About 2 in 5 Americans surveyed consider climate change a “very important” issue when deciding which presidential candidate to vote for in the upcoming U.S. election. However, the economy (which 79% of voters call “very important”), health care (68%) and the coronavirus pandemic (62%) all ranked as more pressing concerns for voters in this election, according to Pew Research Center.

Climate change ranked last in importance for supporters of President Donald Trump when compared with 12 other issues — only 11% of Trump supporters say climate change is “very important” when deciding who to vote for, as opposed to 68% of presidential candidate Joe Biden’s supporters. 

Despite the evident partisan divides on the issue, climate change has been a growing concern amongst the U.S. public, especially with the recent ongoing California wildfire and a record-breaking hurricane season. Today, six-in-ten adults view climate change as a major threat to the well-being of the country — an increase from 44% of respondents in a 2009 poll.

COVID-19 Vaccine Timeline Will Likely Extend to 2021 and Beyond

Source: Oliver Wyman; https://pandemicnavigator.oliverwyman.com/

Given the scale and impact of the COVID-19 pandemic, the typical vaccine development timeline of 8-15 years is unpalatable. It may be possible that a vaccine gets FDA approval by year-end, but operational challenges will extend the timeline for scaling the vaccine into 2021 and beyond. These challenges include high adoption and series completion, high volume production and equitable distribution, as well as Americans being less inclined to immediately take the vaccine.

Oliver Wyman modeling work suggests that vaccine uptake will need to be very high to suppress the pandemic — exceeding typical two-dose vaccination completion rates. Assuming two doses per patient, vaccinating 60% of just the adult population is about 6.5 billion doses. Production is further complicated by the range of vaccine platforms under development.

Lastly, vaccine production is centered in the U.S., China, and Western Europe, however people living in low- and middle-income countries account for 79% of the world population. Distribution logistics are also more complex than those of a typical vaccine. This week, the World Bank approved a $12 billion distribution strategy to help developing countries receive a future vaccine.

Views on Mental Health In The Workforce are Misaligned, From the Top Down

Source: IBM Institute

Less than half of workers surveyed worldwide believe their organization is doing enough to support their physical and mental health during the COVID-19 pandemic — despite four in five employers’ belief that they are providing such support. At the same time, only about half of employees surveyed think their executives are genuinely concerned about their wellbeing, according to a report by the IBM Institute for Business Value.

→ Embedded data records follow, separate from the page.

import Summits.AtomisticToContinuum.HydrodynamicLimit.Theorems.JParityClosureParityBandClosureStressIsotropyOfWindowCovarianceH
import Summits.AtomisticToContinuum.HydrodynamicLimit.Theorems.JParityClosureParityBandClosureStressIsotropyOfWindowCovarianceD
import HarnessLib

/-!
# Window-to-cone step of `ParityBandClosure` — helper I: Tonelli over the windows

Support file for the stub `stub_stressIsotropyOfWindowCovariance` of the line `transfer-weighted-parity-chain`
(skeleton v4) of the crux `JParityClosure.ParityBandClosure` (stmt-AtomisticToContinuum-17608).  The majorants of the
one-window estimate (helper G) are integrated over all windows `(t₀, x) ∈ I × 𝕋³` (`I ⊆ [r², τ − r²]`, full windows) as
LEBESGUE integrals, so that only measurability is ever needed.  §1 two generic Tonelli lemmas: a tent-windowed
nonnegative `(s, x)`-field whose space integral at each instant is `≤ q(s)` has `∫⁻_I ∫⁻_x ofReal (∫ w F) ≤ ofReal (∫ q)`
(the windows see each instant with total tent mass `≤ 1`); a tent-windowed nonnegative increment integrand whose space
integral is `≤ b(t₀)` on the window has `∫⁻_I ∫⁻_x ofReal (∫ w H) ≤ ∫⁻_I ofReal b`.  §2 the instances along a hard-sphere
trajectory: the tail terms against `𝒯 = ∫_{[0,τ]} (N+1)⁻¹ Σ sqTail V (vᵢ(s)) ds`, the energy term against `ke · τ`, the
density increment against `8(½ + ke) r τ` and the momentum increment against `16 ke r τ + (N+1)⁻¹ 8 ε r 𝒮(0, τ]`
(helpers C, D).  References: Tonelli; helpers C, D, F, H of this stub.
-/

noncomputable section

namespace Summit.AtomisticToContinuum.HydrodynamicLimit.Theorems.ParityBandClosureWindowToCone

open scoped BigOperators Topology Classical MeasureTheory ENNReal InnerProductSpace
open Filter Set MeasureTheory Function
open Literature.MathematicalPhysics.KineticTheory
open Literature.Analysis.FluidPDE
open Literature.Analysis.FunctionSpaces
open Summit.AtomisticToContinuum.HydrodynamicLimit.Theorems.LocalSecondLawNegative
open Summit.AtomisticToContinuum.HydrodynamicLimit.Theorems.LocalSecondLawLedger
open Summit.AtomisticToContinuum.HydrodynamicLimit.Theorems.ChaosClosesEulerReduction
open Summit.AtomisticToContinuum.HydrodynamicLimit.Theorems.ChaosClosesEulerStressIsotropy
open Summit.AtomisticToContinuum.HydrodynamicLimit.Theorems.ChaosClosesEulerWindowedInvariance (tent_nonneg_le cone_nonneg_le)
open Summit.AtomisticToContinuum.HydrodynamicLimit.Theorems.ChaosClosesEulerPressureValue
  (tent_eq_zero_of_le abs_lt_of_tent_ne_zero setIntegral_tent_le_one integrable_tent_sub)

variable {N : ℕ}

/-! ## §1 Generic Tonelli lemmas for tent-windowed fields -/

/-- The Lebesgue integral of the tent over a full window is one. [folklore] -/
theorem lintegral_tent_eq_one {r : ℝ} (hr : 0 < r) {τ t₀ : ℝ} (h1 : r ^ 2 ≤ t₀) (h2 : t₀ + r ^ 2 ≤ τ) :
    ∫⁻ s in Icc 0 τ, ENNReal.ofReal ((r ^ 2)⁻¹ * max (1 - |s - t₀| / r ^ 2) 0) = 1 := by
  have hh : 0 < r ^ 2 := by positivity
  rw [← ofReal_integral_eq_lintegral_ofReal ((integrable_tent_sub' hh t₀).integrableOn)
    (ae_of_all _ fun s => (tent_nonneg_le hh _).1), window_mass_eq_one hh (by linarith) h2, ENNReal.ofReal_one]

/-- The Lebesgue integral of the tent over the window CENTRES is at most one. [folklore] -/
theorem lintegral_tent_centre_le_one {r : ℝ} (hr : 0 < r) (s : ℝ) (I : Set ℝ) :
    ∫⁻ t₀ in I, ENNReal.ofReal ((r ^ 2)⁻¹ * max (1 - |s - t₀| / r ^ 2) 0) ≤ 1 := by
  have hh : 0 < r ^ 2 := by positivity
  rw [← ofReal_integral_eq_lintegral_ofReal ((integrable_tent_sub hh s).integrableOn)
    (ae_of_all _ fun t₀ => (tent_nonneg_le hh _).1), ← ENNReal.ofReal_one]
  exact ENNReal.ofReal_le_ofReal (setIntegral_tent_le_one hh s I)

/-- The space integral of a bounded nonnegative measurable `(s, x)`-field at one instant, as a Lebesgue integral.
[folklore] -/
theorem lintegral_space_eq_ofReal {F : ℝ × T3 → ℝ} (hF : Measurable F) (h0 : ∀ p, 0 ≤ F p) {B : ℝ} (hB : ∀ p, F p ≤ B)
    (s : ℝ) : ∫⁻ x, ENNReal.ofReal (F (s, x)) = ENNReal.ofReal (∫ x, F (s, x)) := by
  have hm : Measurable fun x : T3 => F (s, x) := (Measurable.comp hF (measurable_const.prodMk measurable_id) :)
  have h1 : IntegrableOn (fun x : T3 => F (s, x)) Set.univ volume :=
    Measure.integrableOn_of_bounded (M := B) (measure_ne_top _ _) hm.aestronglyMeasurable
      (ae_of_all _ fun x => by rw [Real.norm_eq_abs, abs_of_nonneg (h0 _)]; exact hB _)
  rw [integrableOn_univ] at h1
  exact (ofReal_integral_eq_lintegral_ofReal h1 (ae_of_all _ fun x => h0 _)).symm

This research illustrates a stark contrast between how employers feel they handle the sudden shift to remote work and how employees feel it was actually handled. IBM interviewed 3,450 executives in 20 countries and sent online questionnaires to 50,000 people in eight countries. Many of the people surveyed also expressed how overworked and disconnected they are when working remotely.  

As many organizations consider their post-COVID business strategy, these findings show that executives must align with their employees’ priorities and needs. “Employers significantly overestimate the effectiveness of their support and training efforts,” concludes the report. To build successful businesses, IBM says that executives should “enable a diverse workforce to perform optimally.”